Kamala Harris Debates Rapist Felon With Shaky Grasp Of Non-Coup-Related Policies
Has Trump finally lost the Viktor Orban vote?
Tuesday night in Philadelphia, a crazy old man yelled at clouds, and a sane woman laughed at that man.
Vice President Kamala Harris confronted active national security threat Donald Trump at their first and likely only presidential debate. It was the first time they’d met face-to-whatever that is covering Trump’s skull. This is because Trump attempted a coup and blocked the peaceful transfer of power. When that failed, and he finally left the White House, he skipped his successor’s inauguration out of petty spite.

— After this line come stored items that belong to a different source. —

import Summits.QuantumFields.YangMills.Theorems.BalabanUVNodesN06Thm312313AtPinsPairMBCZP
import Literature.MathematicalPhysics.QuantumFieldTheory.Balaban1983to89.B9LettersHZAtOne
import Summits.QuantumFields.YangMills.Theorems.BalabanUVNodesN06G0LayerFromThm310AtPinsE
import Summits.QuantumFields.YangMills.Theorems.BalabanUVNodesN06StepDirLayerAtPinsBCZ
import Summits.QuantumFields.YangMills.Theorems.BalabanUVNodesN06SplitMajorantsAtPinsPhys
import Literature.MathematicalPhysics.QuantumFieldTheory.Balaban1983to89.B9Thm31GpMajFromPinsPairM
import Summits.QuantumFields.YangMills.Theorems.BalabanUVNodesN06SectBOfFrameV7
import Summits.QuantumFields.YangMills.Theorems.BalabanUVNodesN06SectDUnitsAtPinsPhys
import Literature.MathematicalPhysics.QuantumFieldTheory.Balaban1983to89.B9Eq3132FacesAtLetters
import Literature.MathematicalPhysics.QuantumFieldTheory.Balaban1983to89.Node00.OpsYRecordV4P
import Literature.MathematicalPhysics.QuantumFieldTheory.Balaban1983to89.B9Thm39OneCubeReadingAtLettersY
import Literature.MathematicalPhysics.QuantumFieldTheory.Balaban1983to89.B9CoReadingCoordsHolder
import Literature.MathematicalPhysics.QuantumFieldTheory.Balaban1983to89.B9CoReadingCoordsHolderS
import Literature.MathematicalPhysics.QuantumFieldTheory.Balaban1983to89.B9CoReadingCoordsHHolder
import Literature.MathematicalPhysics.QuantumFieldTheory.Balaban1983to89.B9CoReadingCoordsInput
import Literature.MathematicalPhysics.QuantumFieldTheory.Balaban1983to89.B9CoReadingCoordsInputS
import Literature.MathematicalPhysics.QuantumFieldTheory.Balaban1983to89.B9PerturbationSplitAtLetters
import Literature.MathematicalPhysics.QuantumFieldTheory.Balaban1983to89.B9Ineq349SiteFacesAtLetters

/-!
# BalabanUVNodes ∕ N06 ([B9], `Dag.B9_main`) — THE STAGE-11 CERTIFICATE, EDITION 24: THE THIRD LOCATED VACUITY «INPUT-LOC-CLASS-VS-FIBRE» ANSWERED — rows 20–21's
# input-norm localisation `hLIM` DISPLAYED IN dag-n06-l's R2-loc SCHEMA `Letters313IMBC … (RelB _) U` (the class-multiplicity transfer `hasMaj_of_dom_classes`, factor
# `2(d+1)`, in place of the located-false `locX`); split majorants derived and rows 20–21 on the Z species at the print-units record as in edition 23

Track A of `YM-PLAN.md` (cell `pub-ymgap`, HUMAN RULING D-0062), node **N06** = [Balaban1985BackgroundPropagators] Thms 3.1–3.15; seat `pub-ymgap-dag-n06-d` (gen 9).  Successor of
edition 23 `…V6EPairND` (p596220; its header carries the split-majorant derivation (a)–(d): Theorem 3.1's (3.42)₁₂₃ for `G′` from row 18 via n06-l `thm31GpMaj_of_t37_pairM`,
`h49 hBJ` displayed, `split_majorants_of_letter_schemas`, regime `(M12T, a12T)`).  THE ONE CHANGE.  dag-n06-w3 (g2) LOCATED, and this seat confirmed as pin owner, the third
vacuity of record «INPUT-LOC-CLASS-VS-FIBRE» (kernel witness `B9Letters313IMBLocObstruction.hLIM_pins_false` p594766): editions 19–23 displayed `hLIM : … Letters313IMB …
(bHXA x) …` whose field `locX : (bHX ε).IsLoc y μ → (ofBlocks … 𝔬.blk).IsLoc y μ` demands, at the pins `hbHXA` (`bHK`: localised = vanishing off the CARRIER CLASS — print's
`supp λ ⊂ Δ̃(y′)`, forced by `InputReadsFam.isLoc`) and `hblk12` (`ofBlocks (blkBK bI)`: vanishing off ONE fibre), class ⊆ fibre — FALSE at every member with a two-bond class.
REPAIR «R2-loc» (three seats): (i) this seat's `B9BlockNormClassTransfer.hasMaj_of_dom_classes` (p594730) transfers a block majorant from the fibre norm to the class norm at the
cost of the class multiplicity `m`, under the two TRUE relations (v) «fibre pieces of a class-localised function vanish outside the class» and (d) «each fibre piece inside the
class is bounded by the input norm» (both PROVED at the pins: `B9CoReadingCoordsInputLoc.vanishX_bHK_pins ∕ leX_bHK_pins`); (ii) n06-l (g15) re-typed the input schema
`Letters313IMBC … (Rel) U` (fields `vanishX ∕ leX` replacing `domX ∕ locX`), the engines `GG_input_of_piecesFC`, `tDd_of_letters3131RC`, `stepDirB_of_letters3131LRCZ`
(θ_I(ε) := 2((m·B₀·L₀ + B_iD ε)·t·c)) and the leaves `thm313Printed_blocksPairMBCZ ∕ thm313Printed_completePairMBCZ`; (iii) THIS EDITION re-leafs rows 20–21 on them:
`N06StepDirLayerAtPinsBCZ.stepDirB_layer_of_lettersCZ` with the pins `Rel := RelB x.toKIdx` (same carrier block), `mR := 2(d+1)` (`B9CarrierBlockMultiplicity.card_sameCarrier_le_kIdx`,
already this certificate's `hmult`), `hRel := dist_eq_of_relB` (the carrier distance is class-constant, this certificate's `hRd₂`), `hvanishX ∕ hleX := hLIM.vanishX ∕ .leX`, and
`N06Thm312313AtPinsPairMBCZP.t312_t313_of_pins_pairMBCZ_phys`.  BINDER DIFF vs edition 23: NONE but the TYPE of `hLIM` (`Letters313IMB … U` ↦ `Letters313IMBC … (RelB x.toKIdx) U`);
its new fields `vanishX ∕ leX` are inhabited at the pins by `B9CoReadingCoordsInputLoc` (the remaining fields `rgdd dgDvd pdgDvd tDv` are print's (3.152) input readings, U-dependent).
ALL THREE LOCATED VACUITIES OF RECORD ARE NOW ANSWERED (UNITS-D1: edition 21; C-LETTER-FLAT: edition 22; INPUT-LOC: this edition) — the C-side `U = 1` inhabitants of the Z faces
are supplier-lane material (n06-h ∕ n06-l), not on record.  THE USABLE REGIME: `N06G0LayerFromThm310E.alphaF_lt_quarter_of_provisos`.  Still displayed (the node's content):
rows 18–19 `hst hκ hrd hloc h36 h36H` + A twins incl. `h36A2`; rows 20–21 `hX hdiv hlettersH12 hLHH hLH3 hLL2 hLIM hletters13 hlettersD13` (Z ∕ C species), `h49 hBJ`, the four
`₂`-majorants `hta₂ htb₂ hta₂R htb₂R` (the residual `Δ⁽²⁾` is a parameter) + `hL3131H`, `hstepL2`, `hIds3124` (O5), `hΔ2`; row 17 `hΔA hPD`; row 13 `hB`; rows 15–16 `h348`;
rows 22–24 `E14 … hexp14`, `hE`; numerics ∕ pins.  HONEST FRAMING.  Kernel bookkeeping; COUNT-NEUTRAL; NOT a discharge claim — the displayed schemas are the node's content and
their inhabitation at `U ≠ 1` is not on record; N06 NOT discharged.  One finite 𝕋⁴ programme at fixed `ε` — NOT continuum, NOT OS, NOT the mass gap ∕ Clay.  0 `def`, 0 `sorry`.
-/

noncomputable section

namespace Summit.QuantumFields.YangMills.BalabanUVNodes.N06AtOpsYNuOfRecordV6EPairNE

It’s an insult to Harris personally and democracy in general that she even had to participate in the farce of debating Trump, who should be in prison or staining the inside of a bus station toilet as God intended. However, Harris put all that aside and delivered one of the best presidential debate performances in modern political history. Trump was not a strong second by any measure. He clearly struggled against an opponent who was both conscious and present with him on the same dimensional plane.

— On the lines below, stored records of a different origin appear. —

/-! ### The tidal weight against dyadic balls -/

/-- **The tidal weight is dominated by a geometric sum of dyadic-ball indicators**: for `a₀ ≥ 1`,
`(1+|x|)^{-3} ≤ Σ_{k≥0} 8·8^{−k}·1_{B(0, a₀ 2^{k+1})}(x)` (one term suffices: `k = 0` if `|x| < a₀`, else the `k` with
`a₀2^k ≤ |x| < a₀2^{k+1}`, where `(1+|x|)^{-3} ≤ |x|^{-3} ≤ (a₀2^k)^{-3} ≤ 8^{-k}`). [folklore] -/
theorem inv_one_add_norm_cube_le_tsum {a₀ : ℝ} (ha₀ : 1 ≤ a₀) (x : EuclideanSpace ℝ (Fin 3)) :
    ENNReal.ofReal (((1 + ‖x‖) ^ 3)⁻¹) ≤
      ∑' k : ℕ, (ball (0 : EuclideanSpace ℝ (Fin 3)) (a₀ * (2 : ℝ) ^ (k + 1))).indicator
        (fun _ => (8 : ℝ≥0∞) * (8⁻¹ : ℝ≥0∞) ^ k) x := by
  have ha₀0 : 0 < a₀ := by linarith
  obtain ⟨j, hjmem, hjle⟩ : ∃ j : ℕ, x ∈ ball (0 : EuclideanSpace ℝ (Fin 3)) (a₀ * (2 : ℝ) ^ (j + 1)) ∧
      ((1 + ‖x‖) ^ 3)⁻¹ ≤ 8 * (8⁻¹ : ℝ) ^ j := by
    by_cases hx : ‖x‖ < a₀
    · refine ⟨0, mem_ball_zero_iff.2 (by norm_num; linarith), ?_⟩
      have h1 : 1 ≤ (1 + ‖x‖) ^ 3 := one_le_pow₀ (by linarith [norm_nonneg x])
      calc ((1 + ‖x‖) ^ 3)⁻¹ ≤ 1 := inv_le_one_of_one_le₀ h1
        _ ≤ 8 * (8⁻¹ : ℝ) ^ 0 := by norm_num
    · rw [not_lt] at hx
      have hx1 : 1 ≤ ‖x‖ / a₀ := by rw [le_div_iff₀ ha₀0]; linarith
      obtain ⟨j, hj1, hj2⟩ := exists_nat_pow_near hx1 one_lt_two
      refine ⟨j, mem_ball_zero_iff.2 ?_, ?_⟩
      · rw [div_lt_iff₀ ha₀0] at hj2; linarith
      · rw [le_div_iff₀ ha₀0] at hj1
        have hpos : (0 : ℝ) < 2 ^ j := by positivity
        have hxpos : 0 < ‖x‖ := by linarith
        have h2j : (2 : ℝ) ^ j ≤ ‖x‖ := le_trans (by nlinarith) hj1
        calc ((1 + ‖x‖) ^ 3)⁻¹ ≤ (‖x‖ ^ 3)⁻¹ := by
              apply inv_anti₀ (by positivity)
              exact pow_le_pow_left₀ hxpos.le (by linarith) 3
          _ ≤ (((2 : ℝ) ^ j) ^ 3)⁻¹ := by
              apply inv_anti₀ (by positivity)
              exact pow_le_pow_left₀ hpos.le h2j 3
          _ = (8⁻¹ : ℝ) ^ j := by
              rw [← pow_mul', pow_mul, ← inv_pow]; norm_num
          _ ≤ 8 * (8⁻¹ : ℝ) ^ j := by nlinarith [pow_pos (by norm_num : (0 : ℝ) < 8⁻¹) j]
  calc ENNReal.ofReal (((1 + ‖x‖) ^ 3)⁻¹) ≤ ENNReal.ofReal (8 * (8⁻¹ : ℝ) ^ j) := ENNReal.ofReal_le_ofReal hjle
    _ = (ball (0 : EuclideanSpace ℝ (Fin 3)) (a₀ * (2 : ℝ) ^ (j + 1))).indicator
          (fun _ => (8 : ℝ≥0∞) * (8⁻¹ : ℝ≥0∞) ^ j) x := by
        rw [indicator_of_mem hjmem, ENNReal.ofReal_mul (by norm_num), ENNReal.ofReal_pow (by norm_num),
          ENNReal.ofReal_inv_of_pos (by norm_num)]
        norm_num
    _ ≤ _ := ENNReal.le_tsum j

/-- **Weighted space–time integrals against dyadic balls**: for a density `F ≥ 0` on `I × ℝ³` and `a₀ ≥ 1`,
`∫_{I×ℝ³} F(z) (1+|z.2|)^{-3} ≤ Σ_k 8·8^{−k} ∫_{I×B(0,a₀2^{k+1})} F`. [folklore] -/
theorem lintegral_weight3_le_tsum {I : Set ℝ} {F : ℝ × EuclideanSpace ℝ (Fin 3) → ℝ≥0∞}
    (hF : AEMeasurable F (volume.restrict (I ×ˢ (univ : Set (EuclideanSpace ℝ (Fin 3)))))) {a₀ : ℝ} (ha₀ : 1 ≤ a₀) :
    ∫⁻ z in I ×ˢ (univ : Set (EuclideanSpace ℝ (Fin 3))), F z * ENNReal.ofReal (((1 + ‖z.2‖) ^ 3)⁻¹) ≤
      ∑' k : ℕ, (8 : ℝ≥0∞) * (8⁻¹ : ℝ≥0∞) ^ k *
        ∫⁻ z in I ×ˢ ball (0 : EuclideanSpace ℝ (Fin 3)) (a₀ * (2 : ℝ) ^ (k + 1)), F z := by
  -- adapted from `WindowFlux.lintegral_weight_le_tsum` (same crux, weight `1/max(1,|x|)`)
  set B : ℕ → Set (EuclideanSpace ℝ (Fin 3)) := fun k => ball (0 : EuclideanSpace ℝ (Fin 3)) (a₀ * (2 : ℝ) ^ (k + 1)) with hB
  have hpt : ∀ z : ℝ × EuclideanSpace ℝ (Fin 3), F z * ENNReal.ofReal (((1 + ‖z.2‖) ^ 3)⁻¹) ≤
      ∑' k : ℕ, F z * (B k).indicator (fun _ => (8 : ℝ≥0∞) * (8⁻¹ : ℝ≥0∞) ^ k) z.2 := by
    intro z
    rw [ENNReal.tsum_mul_left]
    exact mul_le_mul' le_rfl (inv_one_add_norm_cube_le_tsum ha₀ z.2)
  have hmeas : ∀ k : ℕ, AEMeasurable (fun z : ℝ × EuclideanSpace ℝ (Fin 3) =>
      F z * (B k).indicator (fun _ => (8 : ℝ≥0∞) * (8⁻¹ : ℝ≥0∞) ^ k) z.2)
      (volume.restrict (I ×ˢ (univ : Set (EuclideanSpace ℝ (Fin 3))))) := fun k =>
    hF.mul ((measurable_const.indicator measurableSet_ball).comp measurable_snd).aemeasurable
  calc ∫⁻ z in I ×ˢ (univ : Set (EuclideanSpace ℝ (Fin 3))), F z * ENNReal.ofReal (((1 + ‖z.2‖) ^ 3)⁻¹)
      ≤ ∫⁻ z in I ×ˢ (univ : Set (EuclideanSpace ℝ (Fin 3))), ∑' k : ℕ,
          F z * (B k).indicator (fun _ => (8 : ℝ≥0∞) * (8⁻¹ : ℝ≥0∞) ^ k) z.2 := lintegral_mono hpt
    _ = ∑' k : ℕ, ∫⁻ z in I ×ˢ (univ : Set (EuclideanSpace ℝ (Fin 3))),
          F z * (B k).indicator (fun _ => (8 : ℝ≥0∞) * (8⁻¹ : ℝ≥0∞) ^ k) z.2 := lintegral_tsum hmeas
    _ = ∑' k : ℕ, (8 : ℝ≥0∞) * (8⁻¹ : ℝ≥0∞) ^ k * ∫⁻ z in I ×ˢ B k, F z := by
        refine tsum_congr fun k => ?_
        have hind : ∀ z : ℝ × EuclideanSpace ℝ (Fin 3),
            F z * (B k).indicator (fun _ => (8 : ℝ≥0∞) * (8⁻¹ : ℝ≥0∞) ^ k) z.2 =
            ((univ : Set ℝ) ×ˢ B k).indicator (fun z => (8 : ℝ≥0∞) * (8⁻¹ : ℝ≥0∞) ^ k * F z) z := by
          intro z
          by_cases hz : z.2 ∈ B k
          · rw [indicator_of_mem hz, indicator_of_mem (mem_prod.2 ⟨mem_univ _, hz⟩), mul_comm]
          · rw [indicator_of_notMem hz, indicator_of_notMem (fun h => hz (mem_prod.1 h).2), mul_zero]
        simp_rw [hind]
        have hset : ((univ : Set ℝ) ×ˢ B k) ∩ (I ×ˢ (univ : Set (EuclideanSpace ℝ (Fin 3)))) = I ×ˢ B k := by
          rw [Set.prod_inter_prod, univ_inter, inter_univ]
        rw [lintegral_indicator (MeasurableSet.univ.prod measurableSet_ball), Measure.restrict_restrict
          (MeasurableSet.univ.prod measurableSet_ball), hset, lintegral_const_mul' _ _ (by
            exact ENNReal.mul_ne_top (by norm_num) (ENNReal.pow_ne_top (by norm_num)))]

Harris took control of the debate almost immediately when she walked over to Trump on the stage, introduced herself, and shook his diseased hand. (I assume she had a gallon of Purell behind the lectern.) After demolishing the self-proclaimed IVF expert on abortion, Harris rattled Trump completely when she invited people to check out his rallies and witness their weirdness firsthand. (Debate clips courtesy of Aaron Rupar from
.)“You’ll see during the course of his rallies, he’ll talk about fictional characters like Hannibal Lecter,” she said. “He’ll talk about ‘windmills cause cancer’ and what you’ll also notice is that people start leaving his rallies early out of exhaustion and boredom.”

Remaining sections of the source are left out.